import Summits.BirchSwinnertonDyer.BirchSwinnertonDyer.Theses.ResidualThetaTransportAtTwo
import Summits.BirchSwinnertonDyer.BirchSwinnertonDyer.Theorems.ResidualThetaTransportAtTwoResidualThetaMainConjectureAtTwoAnalyticLayerLawKAtTwo
import HarnessLib

/-!
# STUB-IDEAS `stub_cmLambdaLower` (S2 = RSL_g 22608 BY NAME), ideator k = 4, gen 5 — typed sketch

Family 3 (assume the opposite): a counterexample to S2 is a tuple `(W, g, ι, Ω, κ, γ, S₀, L⁺, L⁻, d, n, ρ, Θ, ϖ)`.
The three plans localise it:

* Plan A (class rigidity / WLOG the minimal partner): the DEMAND exponent `d_g + Σ_g(S₀)` does not depend on the
  CM partner `g` of `W` — `demandExponent_eq_of_thetaLayerLambdaCongruenceAtTwo`, PROVED here from the route's own
  item Kan⁺ (`ThetaLayerLambdaCongruenceAtTwo`, hypothesis) and the LANDED g-side analytic layer law
  `ResidualThetaLayer.stub_analyticLayerLawKAtTwo`; the SUPPLY is `g`-free by the landed transport count; the
  f-th-root arithmetic moving S2 between partners is `wlogPartner_arith` (PROVED).
* Plan B (anatomy of the minimal member): `indicator_dvd_level_eq_zero_of_cuspCoeff_eq_zero` (PROVED: the typed
  `ℓ ∣ M` branch of `Σ_g` is dead code once `a_ℓ(g) = 0`), `cuspCoeff_eq_zero_of_dvd_level_of_isCMForm` (SIGNATURE,
  Atkin–Lehner + Serre–Tate), `one_le_normLambdaIndex_of_coeff_zero_eq_zero` (PROVED: `L⁻(0) = 0 ⇒ d ≥ 1`),
  `coeff_zero_Lm_eq_neg_of_isPollackPairK` (the `n = 0` Pollack congruence pins `L⁻(0)`).
* Plan C (extremal `S₀`): `oneCocycle_eq_coboundary_of_odd_card` (PROVED: `H¹(odd group, 2-group) = 0`, the
  pro-odd unramified quotient of `ℚ_{∞,w}`), `downwardHeredity_arith` (PROVED: cancel the tight local room).

BSD is NOT proved by any of this; 26074 and 22608 stay OPEN; nothing here is proposed to `Theorems/`.
-/

set_option linter.dupNamespace false
set_option autoImplicit false

noncomputable section

open scoped Classical

open Polynomial NumberField IsDedekindDomain Literature.NumberTheory.EllipticCurves
  Literature.NumberTheory.EllipticCurves.ModularForms Literature.NumberTheory.EllipticCurves.GreenbergVatsal2000
  Literature.NumberTheory.IwasawaTheory Rat.HeightOneSpectrum

namespace Summit.BirchSwinnertonDyer.BirchSwinnertonDyer.Cruxes.ResidualThetaCountLowerPureAtTwo.SideaK4G5

/-! ## Plan A — residual-class rigidity: the demand exponent of S2 is partner-free (given Kan⁺) -/

/-- **H-A1 (PROVED modulo the route item Kan⁺ as a hypothesis).** For ONE habitat curve `W`, ONE admissible odd
`S₀` and TWO CM θ-partners `(g, ι, Ω)`, `(g', ι', Ω')` of `W` (levels `M`, `M'` with their primes in `S₀`), with
Pollack pairs whose minus branches have norm-λ-indices `d`, `d'`: `d + Σ_g(S₀) = d' + Σ_{g'}(S₀)`.
Proof: Kan⁺ twice (both equal the W-side layer λ for large even `n`) and the landed g-side analytic layer law
`stub_analyticLayerLawKAtTwo` twice; subtract `(2ⁿ−1)/3`. -/
theorem demandExponent_eq_of_thetaLayerLambdaCongruenceAtTwo
    (hKan : Summit.BirchSwinnertonDyer.BirchSwinnertonDyer.Theses.ResidualThetaTransportAtTwo.ThetaLayerLambdaCongruenceAtTwo)
    (W : WeierstrassCurve ℚ) [W.IsElliptic] [W.IsGloballyMinimal] (hcm : ¬ W.HasCM) (hr : W.analyticRank = 0)
    (hss : Literature.NumberTheory.EllipticCurves.Rank1Residual.GoodSS W 2) (ha2 : W.frobeniusTrace 2 = 0)
    (hΔ : W.Δ < 0) [NeZero (W.conductorNorm ℤ)]
    (f : CuspForm (CongruenceSubgroup.Gamma0 (W.conductorNorm ℤ)) 2) (hf : IsNewformOf W f)
    (S₀ : Finset (HeightOneSpectrum (RingOfIntegers ℚ)))
    (hS2 : ∀ v ∈ S₀, ((2 : ℕ) : RingOfIntegers ℚ) ∉ v.asIdeal)
    (hSbad : ∀ v : HeightOneSpectrum (RingOfIntegers ℚ), ¬ W.HasGoodReductionAt v → v ∈ S₀)
    -- partner no. 1
    (M : ℕ) [NeZero M] (g : CuspForm (CongruenceSubgroup.Gamma0 M) 2) (ι : coeffField g →+* PadicAlgCl 2)
    (Ω : ℂ) (hM : Odd M) (hg : IsNewform0 g)
    (hgcm : Literature.NumberTheory.Automorphic.IsCMForm (liftToGamma1 M 2 g)) (hga2 : cuspCoeff g 2 = 0)
    (hΩ : IsPlusPeriod g Ω)
    (hcong : ∀ ℓ : ℕ, ℓ.Prime → ¬ ℓ ∣ 2 * M * W.conductorNorm ℤ →
      ‖embCoeff g ι ℓ - (W.frobeniusTrace ℓ : PadicAlgCl 2)‖ < 1)
    (hSM : ∀ v : HeightOneSpectrum (RingOfIntegers ℚ), natGenerator v ∣ M → v ∈ S₀)
    (Lp Lm : IwasawaAlgebraO (Set.range ι)) (d : ℕ) (hP : IsPollackPairK g ι Ω Lp Lm)
    (hdom : ∀ k : ℕ, ‖PowerSeries.coeff k (iwasawaOToPowerSeries (Set.range ι) Lm)‖ ≤
      ‖PowerSeries.coeff d (iwasawaOToPowerSeries (Set.range ι) Lm)‖)
    (hmin : ∀ k : ℕ, k < d → ‖PowerSeries.coeff k (iwasawaOToPowerSeries (Set.range ι) Lm)‖ <
      ‖PowerSeries.coeff d (iwasawaOToPowerSeries (Set.range ι) Lm)‖)
    -- partner no. 2
    (M' : ℕ) [NeZero M'] (g' : CuspForm (CongruenceSubgroup.Gamma0 M') 2) (ι' : coeffField g' →+* PadicAlgCl 2)
    (Ω' : ℂ) (hM' : Odd M') (hg' : IsNewform0 g')
    (hgcm' : Literature.NumberTheory.Automorphic.IsCMForm (liftToGamma1 M' 2 g')) (hga2' : cuspCoeff g' 2 = 0)
    (hΩ' : IsPlusPeriod g' Ω')
    (hcong' : ∀ ℓ : ℕ, ℓ.Prime → ¬ ℓ ∣ 2 * M' * W.conductorNorm ℤ →
      ‖embCoeff g' ι' ℓ - (W.frobeniusTrace ℓ : PadicAlgCl 2)‖ < 1)
    (hSM' : ∀ v : HeightOneSpectrum (RingOfIntegers ℚ), natGenerator v ∣ M' → v ∈ S₀)
    (Lp' Lm' : IwasawaAlgebraO (Set.range ι')) (d' : ℕ) (hP' : IsPollackPairK g' ι' Ω' Lp' Lm')
    (hdom' : ∀ k : ℕ, ‖PowerSeries.coeff k (iwasawaOToPowerSeries (Set.range ι') Lm')‖ ≤
      ‖PowerSeries.coeff d' (iwasawaOToPowerSeries (Set.range ι') Lm')‖)
    (hmin' : ∀ k : ℕ, k < d' → ‖PowerSeries.coeff k (iwasawaOToPowerSeries (Set.range ι') Lm')‖ <
      ‖PowerSeries.coeff d' (iwasawaOToPowerSeries (Set.range ι') Lm')‖) :
    d + (∑ v ∈ S₀, 2 ^ padicValNat 2 ((natGenerator v ^ 2 - 1) / 8) *
        (if natGenerator v ∣ M then (if ‖embCoeff g ι (natGenerator v) - 1‖ < 1 then 1 else 0)
          else (if ‖embCoeff g ι (natGenerator v)‖ < 1 then 2 else 0))) =
    d' + (∑ v ∈ S₀, 2 ^ padicValNat 2 ((natGenerator v ^ 2 - 1) / 8) *
        (if natGenerator v ∣ M' then (if ‖embCoeff g' ι' (natGenerator v) - 1‖ < 1 then 1 else 0)
          else (if ‖embCoeff g' ι' (natGenerator v)‖ < 1 then 2 else 0))) := by
  obtain ⟨n₀, hn₀⟩ := hKan W hcm hr hss ha2 hΔ M g ι Ω hM hg hgcm hga2 hΩ hcong f hf S₀ hS2 hSbad hSM
  obtain ⟨n₀', hn₀'⟩ := hKan W hcm hr hss ha2 hΔ M' g' ι' Ω' hM' hg' hgcm' hga2' hΩ' hcong' f hf S₀ hS2 hSbad hSM'
  obtain ⟨n₁, hn₁⟩ :=
    Summit.BirchSwinnertonDyer.BirchSwinnertonDyer.Theorems.ResidualThetaLayer.stub_analyticLayerLawKAtTwo
      M g ι Ω hg Lp Lm d hP hdom hmin S₀ hS2
  obtain ⟨n₁', hn₁'⟩ :=
    Summit.BirchSwinnertonDyer.BirchSwinnertonDyer.Theorems.ResidualThetaLayer.stub_analyticLayerLawKAtTwo
      M' g' ι' Ω' hg' Lp' Lm' d' hP' hdom' hmin' S₀ hS2
  have hev : Even (2 * (n₀ + n₀' + n₁ + n₁')) := even_two_mul _
  have e1 := hn₀ (2 * (n₀ + n₀' + n₁ + n₁')) (by omega) hev
  have e2 := hn₀' (2 * (n₀ + n₀' + n₁ + n₁')) (by omega) hev
  have e3 := hn₁ (2 * (n₀ + n₀' + n₁ + n₁')) (by omega) hev
  have e4 := hn₁' (2 * (n₀ + n₀' + n₁ + n₁')) (by omega) hev
  have key := ((e3.symm.trans e1.symm).trans e2).trans e4
  exact Nat.add_right_cancel key

/-- **H-A3 (PROVED modulo Kan⁺; the Emerton–Pollack–Weston identity at supersingular `2` in exponent form).**
The demand exponent of S2 is COMPUTABLE FROM `W` ALONE: `d_g + Σ_g(S₀) = λ(L⁻_W) + Σ_{ℓ∈S₀} 2^{n_ℓ}·d̄_{W,ℓ}`
(`λ(L⁻_W)` = `lam` of the Kobayashi-labelled minus function of `W`'s own Pollack pair up to the period unit,
`d̄_{W,ℓ}` = `matsunoLocalTermAtTwo W ℓ`). Proof: Kan⁺ once, the landed g-side law `stub_analyticLayerLawKAtTwo`
once, the landed W-side law `stub_analyticLayerLawAtTwo` (stub R2 of crux 20787) once, subtract `(2ⁿ−1)/3`.
Retrodiction (N3): `d(361a1-datum) = λ(L⁻_{19a1}) + 1·[a₁₉(19a1) odd] − 0 = 0 + 1 = 1` = k4-r2's `d = 1`. -/
theorem demandExponent_eq_wSide_of_thetaLayerLambdaCongruenceAtTwo
    (hKan : Summit.BirchSwinnertonDyer.BirchSwinnertonDyer.Theses.ResidualThetaTransportAtTwo.ThetaLayerLambdaCongruenceAtTwo)
    (W : WeierstrassCurve ℚ) [W.IsElliptic] [W.IsGloballyMinimal] (hcm : ¬ W.HasCM) (hr : W.analyticRank = 0)
    (hss : Literature.NumberTheory.EllipticCurves.Rank1Residual.GoodSS W 2) (ha2 : W.frobeniusTrace 2 = 0)
    (hΔ : W.Δ < 0)
    (M : ℕ) [NeZero M] (g : CuspForm (CongruenceSubgroup.Gamma0 M) 2) (ι : coeffField g →+* PadicAlgCl 2)
    (Ω : ℂ) (hM : Odd M) (hg : IsNewform0 g)
    (hgcm : Literature.NumberTheory.Automorphic.IsCMForm (liftToGamma1 M 2 g)) (hga2 : cuspCoeff g 2 = 0)
    (hΩ : IsPlusPeriod g Ω)
    (hcong : ∀ ℓ : ℕ, ℓ.Prime → ¬ ℓ ∣ 2 * M * W.conductorNorm ℤ →
      ‖embCoeff g ι ℓ - (W.frobeniusTrace ℓ : PadicAlgCl 2)‖ < 1)
    (κ : ZpExtension ℚ 2) (γ : Field.absoluteGaloisGroup ℚ) (hκ : κ.IsCyclotomic) (hγ : κ.IsTopGenerator γ)
    (hcv : IsCyclotomicVariable 2 γ) [NeZero (W.conductorNorm ℤ)]
    (f : CuspForm (CongruenceSubgroup.Gamma0 (W.conductorNorm ℤ)) 2) (hf : IsNewformOf W f)
    (ϖ : ℚ) (hϖ : (ϖ : ℝ) * W.realPeriodRat = plusPeriod f)
    (Lplus Lminus : IwasawaAlgebra 2)
    (hPP : Summit.BirchSwinnertonDyer.Rank1Residual.Supersingular.IsPollackPair f 2 Lplus Lminus)
    (S₀ : Finset (HeightOneSpectrum (RingOfIntegers ℚ)))
    (hS2 : ∀ v ∈ S₀, ((2 : ℕ) : RingOfIntegers ℚ) ∉ v.asIdeal)
    (hSbad : ∀ v : HeightOneSpectrum (RingOfIntegers ℚ), ¬ W.HasGoodReductionAt v → v ∈ S₀)
    (hSM : ∀ v : HeightOneSpectrum (RingOfIntegers ℚ), natGenerator v ∣ M → v ∈ S₀)
    (D : Kobayashi2003.SignedSelmerDualData W κ γ 1) [Module.Finite (IwasawaAlgebra 2) D.X]
    (G : IwasawaAlgebra 2) (m : ℕ)
    (hG : iwasawaToPowerSeries 2 G = PowerSeries.C ((2 : ℚ_[2]) ^ m * (ϖ : ℚ_[2])) *
      iwasawaToPowerSeries 2 (Summit.BirchSwinnertonDyer.Rank1Residual.Supersingular.kobayashiL 1 Lplus Lminus))
    (Lp Lm : IwasawaAlgebraO (Set.range ι)) (d : ℕ) (hP : IsPollackPairK g ι Ω Lp Lm)
    (hdom : ∀ k : ℕ, ‖PowerSeries.coeff k (iwasawaOToPowerSeries (Set.range ι) Lm)‖ ≤
      ‖PowerSeries.coeff d (iwasawaOToPowerSeries (Set.range ι) Lm)‖)
    (hmin : ∀ k : ℕ, k < d → ‖PowerSeries.coeff k (iwasawaOToPowerSeries (Set.range ι) Lm)‖ <
      ‖PowerSeries.coeff d (iwasawaOToPowerSeries (Set.range ι) Lm)‖) :
    ((d + (∑ v ∈ S₀, 2 ^ padicValNat 2 ((natGenerator v ^ 2 - 1) / 8) *
        (if natGenerator v ∣ M then (if ‖embCoeff g ι (natGenerator v) - 1‖ < 1 then 1 else 0)
          else (if ‖embCoeff g ι (natGenerator v)‖ < 1 then 2 else 0))) : ℕ) : ℤ) =
    ((Summit.BirchSwinnertonDyer.Rank1Residual.X1.MuLambda.lam G : ℕ) : ℤ) +
      ((∑ v ∈ S₀, 2 ^ padicValNat 2 ((natGenerator v ^ 2 - 1) / 8) *
        matsunoLocalTermAtTwo W (natGenerator v) : ℕ) : ℤ) := by
  obtain ⟨n₀, hn₀⟩ := hKan W hcm hr hss ha2 hΔ M g ι Ω hM hg hgcm hga2 hΩ hcong f hf S₀ hS2 hSbad hSM
  obtain ⟨n₁, hn₁⟩ :=
    Summit.BirchSwinnertonDyer.BirchSwinnertonDyer.Theorems.ResidualThetaLayer.stub_analyticLayerLawKAtTwo
      M g ι Ω hg Lp Lm d hP hdom hmin S₀ hS2
  obtain ⟨n₂, hn₂⟩ :=
    Summit.BirchSwinnertonDyer.BirchSwinnertonDyer.Theorems.ResidualThetaLayer.stub_analyticLayerLawAtTwo
      W hcm hr hss ha2 hΔ M g ι Ω hM hg hgcm hga2 hΩ hcong κ γ hκ hγ hcv f hf ϖ hϖ Lplus Lminus hPP S₀ hS2
      hSbad hSM D G m hG
  have hev : Even (2 * (n₀ + n₁ + n₂)) := even_two_mul _
  have e1 := hn₀ (2 * (n₀ + n₁ + n₂)) (by omega) hev
  have e3 := hn₁ (2 * (n₀ + n₁ + n₂)) (by omega) hev
  have e5 := hn₂ (2 * (n₀ + n₁ + n₂)) (by omega) hev
  rw [e1, e3] at e5
  push_cast at e5 ⊢
  omega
++++
■ Problem requirements ■
For this exercise, output exactly the lines above from the line with "(hΩ' : IsPlusPeriod g' Ω')" to the line with "(hdom' : ∀ k", counting both, and leave out the rest.

■ Task result ■
    (hΩ' : IsPlusPeriod g' Ω')
    (hcong' : ∀ ℓ : ℕ, ℓ.Prime → ¬ ℓ ∣ 2 * M' * W.conductorNorm ℤ →
      ‖embCoeff g' ι' ℓ - (W.frobeniusTrace ℓ : PadicAlgCl 2)‖ < 1)
    (hSM' : ∀ v : HeightOneSpectrum (RingOfIntegers ℚ), natGenerator v ∣ M' → v ∈ S₀)
    (Lp' Lm' : IwasawaAlgebraO (Set.range ι')) (d' : ℕ) (hP' : IsPollackPairK g' ι' Ω' Lp' Lm')
    (hdom' : ∀ k : ℕ, ‖PowerSeries.coeff k (iwasawaOToPowerSeries (Set.range ι') Lm')‖ ≤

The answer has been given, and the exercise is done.